Pour illustrer cela, considérons deux articles du New York Times. Le premier, « Pour beaucoup de ceux qui ont marché, le 6 janvier n’était que le début », publié le 23 janvier 2022, avait un ton clairement de tendance libérale, décrivant l’événement comme la « pire attaque contre la démocratie américaine », ce qui lui a valu une score « pro-démocrate » de 0,93. L’article a été publié à 3 heures du matin, présenté sur la page d’accueil à 6 heures du matin, a recueilli environ 200 partages de tweets à midi et est resté sur la page d’accueil pendant plus de deux jours.
Comparez cela avec le deuxième article, « Au moins 46 migrants retrouvés morts dans un tracteur-remorque à San Antonio », publié le 27 juin 2022. Cet article avait un ton plus conservateur, soulignant les critiques du gouverneur du Texas, Greg Abbott, à l’égard du président Joe Biden. . L’article, qui a obtenu un score « pro-démocrate » de seulement 0,22, a été publié à 21 heures, immédiatement présenté sur la page d’accueil et a reçu plus de 600 partages sur tweet en deux heures. Cependant, malgré son fort engagement, il a été supprimé de la page d’accueil dans l’heure qui a suivi.
Les préjugés médiatiques en tant que phénomène plus vaste
Bien entendu, des problèmes sans rapport, comme la concurrence des dernières nouvelles, auraient pu affecter la façon dont ces deux articles ont été placés. Mais il ne s’agissait pas de cas isolés.
Nous avons constaté que dans l’ensemble, les articles correspondant aux tendances politiques de leurs journaux respectifs – libéraux pour le New York Times et conservateurs pour le Wall Street Journal – ont tendance à rester plus longtemps sur la page d’accueil, même après avoir pris en compte leur popularité.
C’est une preuve évidente d’un biais médiatique axé sur l’offre. Les choix éditoriaux ne sont pas seulement une réponse à la demande des lecteurs ; ils reflètent les tendances idéologiques d’une publication. Cela influence les histoires qui sont mises en avant et les récits qui dominent le discours public. (Le New York Times et le Wall Street Journal n’ont pas répondu aux demandes de commentaires au moment de la publication.)
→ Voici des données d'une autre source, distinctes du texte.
/-- The coincident case of the first line: if `σ₁ p` is proportional to `p ≠ 0` (`ω³ = 1`), then
`y = ω²z` (the harmonic polar of `p₁`) or `p` is proportional to `p₁`. [cite: ArtebaniDolgachev2009,
§3 (the harmonic polar `L_i` of `p_i`)] -/
theorem mulVec_σ₁_eq_smul {ω : K} (h3 : ω ^ 3 = 1) {p : Fin 3 → K} (hp : p ≠ 0) {c : K}
    (h : (𝛔₁[ω] : Matrix (Fin 3) (Fin 3) K) *ᵥ p = c • p) :
    p 1 = ω ^ 2 * p 2 ∨ ∃ d : K, p = d • ![(0 : K), 1, -ω] := by
  have hω : ω ≠ 0 := fun h0 => by rw [h0] at h3; norm_num at h3
  rw [mulVec_σ₁] at h
  have e0 : p 0 = c * p 0 := by simpa using congrFun h 0
  have e1 : ω ^ 2 * p 2 = c * p 1 := by simpa using congrFun h 1
  have e2 : ω * p 1 = c * p 2 := by simpa using congrFun h 2
  by_cases hc : c = 1
  · left
    rw [hc, one_mul] at e1
    exact e1.symm
  · right
    have h0 : p 0 = 0 := by
      have : (c - 1) * p 0 = 0 := by linear_combination -e0
      exact (mul_eq_zero.1 this).resolve_left (sub_ne_zero.2 hc)
    -- `ω³ p₁ p₂ = c² p₁ p₂`
    have hp2 : p 2 ≠ 0 := by
      intro h2
      apply hp
      have h1 : p 1 = 0 := by
        have : ω * p 1 = 0 := by rw [e2, h2, mul_zero]
        exact (mul_eq_zero.1 this).resolve_left hω
      funext i; fin_cases i
      · exact h0
      · exact h1
      · exact h2
    have hp1 : p 1 ≠ 0 := by
      intro h1
      have : ω ^ 2 * p 2 = 0 := by rw [e1, h1, mul_zero]
      exact hp2 ((mul_eq_zero.1 this).resolve_left (pow_ne_zero 2 hω))
    have hc2 : c ^ 2 = 1 := by
      have key : (c ^ 2 - ω ^ 3) * (p 1 * p 2) = 0 := by
        linear_combination (-(c * p 1)) * e2 - (ω * p 1) * e1
      have := (mul_eq_zero.1 key).resolve_right (mul_ne_zero hp1 hp2)
      linear_combination this + h3
    have hc' : c = -1 := by
      have : (c - 1) * (c + 1) = 0 := by linear_combination hc2
      rcases mul_eq_zero.1 this with h' | h'
      · exact absurd (by linear_combination h') hc
      · linear_combination h'
    refine ⟨p 1, ?_⟩
    funext i; fin_cases i
    · simpa using h0
    · simp
    · simp
      -- `ω p₁ = −p₂`, so `p₂ = −ω p₁`
      linear_combination e2 + p 2 * hc'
Déterminer si les biais médiatiques sont causés par des problèmes d’offre ou de demande n’est pas qu’un jeu académique. Cela a de profondes implications dans le monde réel.
Plus important encore, cela peut aider le public à comprendre comment la concurrence dans le secteur des médias affecte les préjugés. Si les préjugés concernent principalement les publications qui répondent à la demande, une concurrence accrue pourrait en réalité aggraver le problème, dans la mesure où les médias rivalisent pour répondre aux préférences spécifiques de leur public.
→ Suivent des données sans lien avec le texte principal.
import Summits.ResolutionOfSingularities.ResolutionOfSingularities.Theorems.RadicialJungCleanModelsT2GiraudInvariantsTransport
import Literature.AlgebraicGeometry.Resolution.BlowupStalkCharts
import Literature.AlgebraicGeometry.Resolution.BlowupChartRsopIdeals
import Literature.AlgebraicGeometry.Resolution.PermissibleCentres
import Literature.AlgebraicGeometry.Resolution.StalkIdealLemmas
import Literature.AlgebraicGeometry.Resolution.StrictNormalCrossingsAt
import HarnessLib

/-!
# Route `RadicialJung`, crux `CleanModels` (stmt-15917): blowing up a closed point of a strict
# normal crossings divisor gives a strict normal crossings total transform (T2 brick B6)

Support file (OURS) for PROGRAMME-clean-dim2 / T2 (`HOME/L/res-L0-w81-pv-2/g5/T2Skeleton.lean`,
architecture `T2-ARCHITECTURE.md` §B6: "invariants: … (*) on `E(f_n)` (B2:
`E(f_{n+1}) = e⁻¹E(f_n)`, total transform of SNC under a point blow-up at a point of the divisor
is SNC)"), line `via-clean-models` of crux `DescentPerfectToAll` (stmt-0549). Nothing here is a
statement of Hironaka's manuscript.

**Theorem** (`isStrictNormalCrossingsDivisor_preimage_of_isBlowup_point`, any dimension). Let
`Z ⊆ X` be a strict normal crossings divisor in the tree's (pointwise, Stacks 0BI9) sense, `ξ ∈ Z`
a closed point and `π : X₁ → X` a blowing up along the reduced point `𝓘_{ξ}` (`IsBlowup`). Then
`π⁻¹(Z)` is a strict normal crossings divisor on `X₁`.

Proof. Off `ξ` the blow-up is an isomorphism over `X ∖ {ξ}` (`IsBlowup.isIso_morphismRestrict`)
and the pointwise condition is transported
(`T2.isStrictNormalCrossingsAt_preimage_iff_of_isIso_morphismRestrict`). At `x′` over `ξ`: the
condition at `ξ` gives a regular system of parameters `c = (x, y)` of `R = 𝒪_{X,ξ}` with
`I(Z)_ξ = (∏ x_t)`; `c` generates `𝓘_{ξ,ξ} = 𝔪_ξ` (`stalkIdeal_vanishingIdeal_singleton`), so
`𝒪_{X₁,x′}` is the localisation `L` of a chart `B_i = R[𝔪/c_i]` at a prime `𝔓` over `𝔪`
(`IsBlowup.exists_reesChart_stalk`, Stacks 0804); there `c_j = c_i · e_j`, the `e_j ∉ 𝔓` are units,
and `(c_i, (e_j)_{e_j ∈ 𝔓})` is part of a regular system of parameters of `L`
(`isRsopPart_chartFamily_reesChart`, de Jong 1996, 2.4 / Stacks 0BIQ), so
`∏_t x_t = U · c_i^r · ∏_{j ∈ J} e_j` with `U` a unit and `√((∏ x_t) L) = (c_i · ∏_{j∈J} e_j)`
(`IsRsopPart.radical_span_unit_mul_prod_pow`) — the stalk of `I(π⁻¹Z)` at `x′`
(`stalkIdeal_vanishingIdeal_preimage`: it is the radical of the extended ideal) is generated by
a product of distinct regular parameters.

* `exists_isRsopPart_radical_map_span_prod_eq` — the ring-level computation (sub-product of the
  centre's regular system of parameters; companion of
  `radical_map_span_prod_marked_mul_prod_centre` of `BlowupChartRsopIdeals.lean`);
* `isSNCIdeal_of_isRsopPart_prod` — bookkeeping `IsRsopPart ζ ⇒ IsSNCIdeal (∏ ζ)`;
* `isStrictNormalCrossingsAt_preimage_of_isBlowup_point_of_eq` — the condition at a point over
  the centre;
* `isStrictNormalCrossingsDivisor_preimage_of_isBlowup_point` — **the theorem**;
* `isStrictNormalCrossingsDivisor_derivCriticalSet_of_isBlowup_point` — the form consumed by
  the T2 skeleton's `stub_step` (conjunct 3), with `E(π^* f) = π⁻¹E(f)` (brick B2) as a
  hypothesis.

## References
* A. J. de Jong, Smoothness, semi-stability and alterations, Publ. IHÉS 83 (1996), 2.4. [DeJong1996]
* The Stacks Project, Tags 0804, 0BI9, 0BIQ. [StacksProject]
* J. Giraud, Forme normale d'une fonction sur une surface de caractéristique positive,
  Bull. SMF 111 (1983), proof of Thm. 2.4. [Giraud1983]
-/

noncomputable section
D’un autre côté, si le biais est largement motivé par l’offre, la concurrence pourrait être un correctif. En effet, dans un marché concurrentiel, les médias sont incités à attirer le public le plus large possible, ce qui signifie que les préjugés sont mauvais pour les affaires.
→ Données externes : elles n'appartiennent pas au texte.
import Summits.KontsevichZagierPeriods.KontsevichZagierPeriods.Theorems.SymplecticScissorsRealOnePeriodRelationsLogLoopLayer
import Summits.KontsevichZagierPeriods.KontsevichZagierPeriods.Theorems.SymplecticScissorsRealOnePeriodRelationsLoopLayerModels

/-!
# Crux `RealOnePeriodRelations` (stmt-KontsevichZagierPeriods-10042) — the log–loop layer for general real cubic models

Line `nash-retraction-thin-strip`, continuation c4 (reshape 6), corollary of `LogLoopLayer.realOnePeriodRelations_ratLoopLayer`:
rational representations (`π`, logarithms of rationals, …) together with complete real elliptic integrals on any finite family of
general real monic cubics `y² = x³ + a₂x² + a₁x + a₀` over `ℚ̄ ∩ ℝ` (the Legendre cubic `x(x − 1)(x − λ)` included), by one
rule-2 translation per cell (`LoopLayer.shift_oval_cell`, `LoopLayer.shift_branch_cell`).
[cite: HuberWustholz2022, Thm 13.3 (2), Thm 15.3 (1), Rem. 15.11] [cite: KontsevichZagier2001, §1.2]
-/

noncomputable section

open scoped BigOperators Polynomial
open Set MeasureTheory MvPolynomial
open Literature.NumberTheory.Transcendental Literature.NumberTheory.Transcendental.CurvePeriods
open Summit.KontsevichZagierPeriods.SymplecticScissors.RealOnePeriodRelationsNegative (M₁ H₁ crux_iff unitDom)

namespace Summit.KontsevichZagierPeriods.SymplecticScissors.RealOnePeriodRelations

namespace LogLoopLayer

/-- **THE LOG–LOOP LAYER FOR GENERAL REAL MONIC CUBICS** `F_j = x³ + a₂x² + a₁x + a₀` over `ℚ̄ ∩ ℝ` (the Legendre cubic
`x(x − 1)(x − λ)` and every real model included), UNCONDITIONALLY, WITH THE RATIONAL REPRESENTATIONS: for any finite family, with the
lattices of the depressed forms, every `ℤ`-combination with vanishing value of rational representations (`π`, logarithms of
rationals, …), polynomial cells, complete integrals `∫_{ε₁}^{ε₂} (P₁ + P₂√F_j + P₃/√F_j)`
over real ovals (consecutive real roots) and `∫_ε^∞ c₀/√F_j` over real branches (largest real root) lies in
`M₁ = closure (1a ∪ 1b ∪ 2 ∪ Green)` — by one rule-2 translation per cell (`shift_oval_cell`, `shift_branch_cell`) and
`LogLoopLayer.realOnePeriodRelations_ratLoopLayer`. [cite: HuberWustholz2022, Thm 13.3 (2), Thm 15.3] [cite: KontsevichZagier2001, §1.2] -/
theorem realOnePeriodRelations_ratCubicLayer : ∀ (n : ℕ) (a₂ a₁ a₀ : Fin n → ℝ), (∀ j, IsAlgebraic ℚ (a₂ j)) →
    (∀ j, IsAlgebraic ℚ (a₁ j)) → (∀ j, IsAlgebraic ℚ (a₀ j)) → ∀ (L : Fin n → PeriodPair),
    (∀ j, (L j).g₂ = -4 * ((a₁ j - a₂ j ^ 2 / 3 : ℝ) : ℂ)) →
    (∀ j, (L j).g₃ = -4 * ((a₀ j - a₁ j * a₂ j / 3 + 2 * a₂ j ^ 3 / 27 : ℝ) : ℂ)) →
    ∀ c : KZ.FormalRep, c ∈ AddSubgroup.closure ((fun r : KZ.IntegralRep 1 => KZ.of r) ''
      {r | r.IsRational ∨ (∃ a b : ℝ, IsAlgebraic ℚ a ∧ IsAlgebraic ℚ b ∧ a < b ∧ r.domain = {z | z 0 ∈ Set.Ioo a b} ∧
            ∃ P : Polynomial (algebraicClosure ℚ ℝ), ∀ x ∈ Set.Ioo a b, r.integrand (fun _ => x) = Polynomial.aeval x P) ∨
        (∃ j, ∃ ε₁ ε₂ : ℝ, IsAlgebraic ℚ ε₁ ∧ IsAlgebraic ℚ ε₂ ∧ ε₁ < ε₂ ∧
          ε₁ ^ 3 + a₂ j * ε₁ ^ 2 + a₁ j * ε₁ + a₀ j = 0 ∧ ε₂ ^ 3 + a₂ j * ε₂ ^ 2 + a₁ j * ε₂ + a₀ j = 0 ∧
          (∀ x ∈ Set.Ioo ε₁ ε₂, 0 < x ^ 3 + a₂ j * x ^ 2 + a₁ j * x + a₀ j) ∧ r.domain = {z | z 0 ∈ Set.Ioo ε₁ ε₂} ∧
          ∃ P₁ P₂ P₃ : Polynomial (algebraicClosure ℚ ℝ), ∀ x ∈ Set.Ioo ε₁ ε₂,
            r.integrand (fun _ => x) = Polynomial.aeval x P₁ +
              Polynomial.aeval x P₂ * Real.sqrt (x ^ 3 + a₂ j * x ^ 2 + a₁ j * x + a₀ j) +
              Polynomial.aeval x P₃ / Real.sqrt (x ^ 3 + a₂ j * x ^ 2 + a₁ j * x + a₀ j)) ∨
        (∃ j, ∃ ε c₀ : ℝ, IsAlgebraic ℚ ε ∧ IsAlgebraic ℚ c₀ ∧ ε ^ 3 + a₂ j * ε ^ 2 + a₁ j * ε + a₀ j = 0 ∧
          (∀ x : ℝ, ε < x → 0 < x ^ 3 + a₂ j * x ^ 2 + a₁ j * x + a₀ j) ∧ r.domain = {z | ε < z 0} ∧
          ∀ z ∈ r.domain, r.integrand z = c₀ / Real.sqrt ((z 0) ^ 3 + a₂ j * (z 0) ^ 2 + a₁ j * (z 0) + a₀ j))}) →
    KZ.eval c = 0 →
    c ∈ AddSubgroup.closure (KZ.domainAddRel ∪ KZ.integrandAddRel ∪ KZ.changeOfVariablesRel ∪
      {g : KZ.FormalRep | ∃ (Δ : Set (Fin 2 → ℝ)) (A B S : (Fin 2 → ℝ) → ℝ) (r₀₁ r₁₂ r₀₂ : KZ.IntegralRep 1),
        Δ = {p | 0 ≤ p 0 ∧ 0 ≤ p 1 ∧ p 0 + p 1 ≤ 1} ∧ IsSemialgebraicFunOn ℚ Δ A ∧ IsSemialgebraicFunOn ℚ Δ B ∧
        ContinuousOn A Δ ∧ ContinuousOn B Δ ∧
        (∀ p : Fin 2 → ℝ, 0 < p 0 → 0 < p 1 → p 0 + p 1 < 1 →
          HasFDerivAt S (A p • ContinuousLinearMap.proj (R := ℝ) (φ := fun _ : Fin 2 => ℝ) 0 +
            B p • ContinuousLinearMap.proj (R := ℝ) (φ := fun _ : Fin 2 => ℝ) 1) p) ∧
        r₀₁.domain = {z | z 0 ∈ Set.Ioo 0 1} ∧ r₁₂.domain = {z | z 0 ∈ Set.Ioo 0 1} ∧
        r₀₂.domain = {z | z 0 ∈ Set.Ioo 0 1} ∧ (∀ z ∈ r₀₁.domain, r₀₁.integrand z = A ![z 0, 0]) ∧
        (∀ z ∈ r₁₂.domain, r₁₂.integrand z = B ![1 - z 0, z 0] - A ![1 - z 0, z 0]) ∧
        (∀ z ∈ r₀₂.domain, r₀₂.integrand z = B ![0, z 0]) ∧ g = KZ.of r₀₁ + KZ.of r₁₂ - KZ.of r₀₂}) := by
  intro n a₂ a₁ a₀ ha₂ ha₁ ha₀ L hL₂ hL₃ c hc heval
  change c ∈ M₁
  set A : Fin n → ℝ := fun j => a₁ j - a₂ j ^ 2 / 3 with hA
  set B : Fin n → ℝ := fun j => a₀ j - a₁ j * a₂ j / 3 + 2 * a₂ j ^ 3 / 27 with hB
  have h3 : IsAlgebraic ℚ (3 : ℝ)⁻¹ := (isAlgebraic_nat 3).inv
  have h27 : IsAlgebraic ℚ (27 : ℝ)⁻¹ := (isAlgebraic_nat 27).inv
  have hAalg : ∀ j, IsAlgebraic ℚ (A j) := fun j => by
    simp only [hA, div_eq_mul_inv]
    exact (ha₁ j).sub (((ha₂ j).pow 2).mul h3)
  have hBalg : ∀ j, IsAlgebraic ℚ (B j) := fun j => by
    simp only [hB, div_eq_mul_inv]
    exact ((ha₀ j).sub (((ha₁ j).mul (ha₂ j)).mul h3)).add (((isAlgebraic_nat 2).mul ((ha₂ j).pow 3)).mul h27)
  have key : ∀ c : KZ.FormalRep, c ∈ AddSubgroup.closure ((fun r : KZ.IntegralRep 1 => KZ.of r) ''
      {r | r.IsRational ∨ (∃ a b : ℝ, IsAlgebraic ℚ a ∧ IsAlgebraic ℚ b ∧ a < b ∧ r.domain = {z | z 0 ∈ Set.Ioo a b} ∧
            ∃ P : Polynomial (algebraicClosure ℚ ℝ), ∀ x ∈ Set.Ioo a b, r.integrand (fun _ => x) = Polynomial.aeval x P) ∨
        (∃ j, ∃ ε₁ ε₂ : ℝ, IsAlgebraic ℚ ε₁ ∧ IsAlgebraic ℚ ε₂ ∧ ε₁ < ε₂ ∧
          ε₁ ^ 3 + a₂ j * ε₁ ^ 2 + a₁ j * ε₁ + a₀ j = 0 ∧ ε₂ ^ 3 + a₂ j * ε₂ ^ 2 + a₁ j * ε₂ + a₀ j = 0 ∧
          (∀ x ∈ Set.Ioo ε₁ ε₂, 0 < x ^ 3 + a₂ j * x ^ 2 + a₁ j * x + a₀ j) ∧ r.domain = {z | z 0 ∈ Set.Ioo ε₁ ε₂} ∧
          ∃ P₁ P₂ P₃ : Polynomial (algebraicClosure ℚ ℝ), ∀ x ∈ Set.Ioo ε₁ ε₂,
            r.integrand (fun _ => x) = Polynomial.aeval x P₁ +
              Polynomial.aeval x P₂ * Real.sqrt (x ^ 3 + a₂ j * x ^ 2 + a₁ j * x + a₀ j) +
              Polynomial.aeval x P₃ / Real.sqrt (x ^ 3 + a₂ j * x ^ 2 + a₁ j * x + a₀ j)) ∨
        (∃ j, ∃ ε c₀ : ℝ, IsAlgebraic ℚ ε ∧ IsAlgebraic ℚ c₀ ∧ ε ^ 3 + a₂ j * ε ^ 2 + a₁ j * ε + a₀ j = 0 ∧
          (∀ x : ℝ, ε < x → 0 < x ^ 3 + a₂ j * x ^ 2 + a₁ j * x + a₀ j) ∧ r.domain = {z | ε < z 0} ∧
          ∀ z ∈ r.domain, r.integrand z = c₀ / Real.sqrt ((z 0) ^ 3 + a₂ j * (z 0) ^ 2 + a₁ j * (z 0) + a₀ j))}) →
      ∃ c' : KZ.FormalRep, c' ∈ AddSubgroup.closure ((fun r : KZ.IntegralRep 1 => KZ.of r) ''
      {r | r.IsRational ∨ (∃ a b : ℝ, IsAlgebraic ℚ a ∧ IsAlgebraic ℚ b ∧ a < b ∧ r.domain = {z | z 0 ∈ Set.Ioo a b} ∧
            ∃ P : Polynomial (algebraicClosure ℚ ℝ), ∀ x ∈ Set.Ioo a b, r.integrand (fun _ => x) = Polynomial.aeval x P) ∨
        (∃ j, ∃ e₁ e₂ : ℝ, IsAlgebraic ℚ e₁ ∧ IsAlgebraic ℚ e₂ ∧ e₁ < e₂ ∧ e₁ ^ 3 + A j * e₁ + B j = 0 ∧
          e₂ ^ 3 + A j * e₂ + B j = 0 ∧ (∀ x ∈ Set.Ioo e₁ e₂, 0 < x ^ 3 + A j * x + B j) ∧
          r.domain = {z | z 0 ∈ Set.Ioo e₁ e₂} ∧
          ∃ P₁ P₂ P₃ : Polynomial (algebraicClosure ℚ ℝ), ∀ x ∈ Set.Ioo e₁ e₂,
            r.integrand (fun _ => x) = Polynomial.aeval x P₁ + Polynomial.aeval x P₂ * Real.sqrt (x ^ 3 + A j * x + B j) +
              Polynomial.aeval x P₃ / Real.sqrt (x ^ 3 + A j * x + B j)) ∨
        (∃ j, ∃ e c₀ : ℝ, IsAlgebraic ℚ e ∧ IsAlgebraic ℚ c₀ ∧ e ^ 3 + A j * e + B j = 0 ∧
          (∀ x : ℝ, e < x → 0 < x ^ 3 + A j * x + B j) ∧ r.domain = {z | e < z 0} ∧
          ∀ z ∈ r.domain, r.integrand z = c₀ / Real.sqrt ((z 0) ^ 3 + A j * (z 0) + B j))}) ∧ c - c' ∈ M₁ := by
    intro c hc
    refine AddSubgroup.closure_induction (p := fun c _ => ∃ c' : KZ.FormalRep, c' ∈ _ ∧ c - c' ∈ M₁) ?_ ?_ ?_ ?_ hc
    · rintro _ ⟨r, hr, rfl⟩
      rcases hr with hrat | hpoly | ⟨j, ε₁, ε₂, hε₁, hε₂, hlt, hF₁, hF₂, hpos, hdom, P₁, P₂, P₃, hint⟩ |
        ⟨j, ε, c₀, hε, hc₀, hF, hpos, hdom, hint⟩
      · exact ⟨KZ.of r, AddSubgroup.subset_closure ⟨r, Or.inl hrat, rfl⟩, by rw [sub_self]; exact M₁.zero_mem⟩
      · exact ⟨KZ.of r, AddSubgroup.subset_closure ⟨r, Or.inr (Or.inl hpoly), rfl⟩, by rw [sub_self]; exact M₁.zero_mem⟩
      · obtain ⟨ρ, hρ, hrel⟩ := LoopLayer.shift_oval_cell (a₂ j) (a₁ j) (a₀ j) (ha₂ j) (ha₁ j) (ha₀ j) hε₁ hε₂ hlt hF₁ hF₂ hpos
          P₁ P₂ P₃ r hdom hint
        exact ⟨KZ.of ρ, AddSubgroup.subset_closure ⟨ρ, Or.inr (Or.inr (Or.inl ⟨j, hρ⟩)), rfl⟩, hrel⟩
      · obtain ⟨ρ, hρ, hrel⟩ := LoopLayer.shift_branch_cell (a₂ j) (a₁ j) (a₀ j) (ha₂ j) (ha₁ j) (ha₀ j) hε hc₀ hF hpos r hdom hint
        exact ⟨KZ.of ρ, AddSubgroup.subset_closure ⟨ρ, Or.inr (Or.inr (Or.inr ⟨j, hρ⟩)), rfl⟩, hrel⟩
    · exact ⟨0, AddSubgroup.zero_mem _, by rw [sub_self]; exact M₁.zero_mem⟩
    · rintro c₁ c₂ _ _ ⟨c₁', h₁', h₁⟩ ⟨c₂', h₂', h₂⟩
      refine ⟨c₁' + c₂', AddSubgroup.add_mem _ h₁' h₂', ?_⟩
      have e : c₁ + c₂ - (c₁' + c₂') = (c₁ - c₁') + (c₂ - c₂') := by abel
      rw [e]
      exact M₁.add_mem h₁ h₂
    · rintro c₁ _ ⟨c₁', h₁', h₁⟩
      refine ⟨-c₁', AddSubgroup.neg_mem _ h₁', ?_⟩
      have e : -c₁ - -c₁' = -(c₁ - c₁') := by abel
      rw [e]
      exact M₁.neg_mem h₁
  obtain ⟨c', hc', hcc'⟩ := key c hc
  have heval' : KZ.eval c' = 0 := by
    have h := Summit.KontsevichZagierPeriods.SymplecticScissors.RealOnePeriodRelationsNegative.eval_eq_zero_of_mem_M₁ hcc'
    rw [map_sub, heval, zero_sub, neg_eq_zero] at h
    exact h
  have hM : c' ∈ M₁ :=
    realOnePeriodRelations_ratLoopLayer n A B hAalg hBalg L (fun j => by rw [hL₂ j]) (fun j => by rw [hL₃ j])
      c' hc' heval'
  have e : c = (c - c') + c' := by abel
  rw [e]
  exact M₁.add_mem hcc' hM

end LogLoopLayer

end Summit.KontsevichZagierPeriods.SymplecticScissors.RealOnePeriodRelations

end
Les récentes vagues de consolidation dans l’industrie des médias, associées à l’augmentation notable des perceptions de partialité médiatique au cours de la dernière décennie, semblent soutenir l’argument du côté de l’offre. Alors que moins d’entreprises contrôlent davantage le paysage médiatique, les médias sont moins incités à maintenir une approche large et impartiale.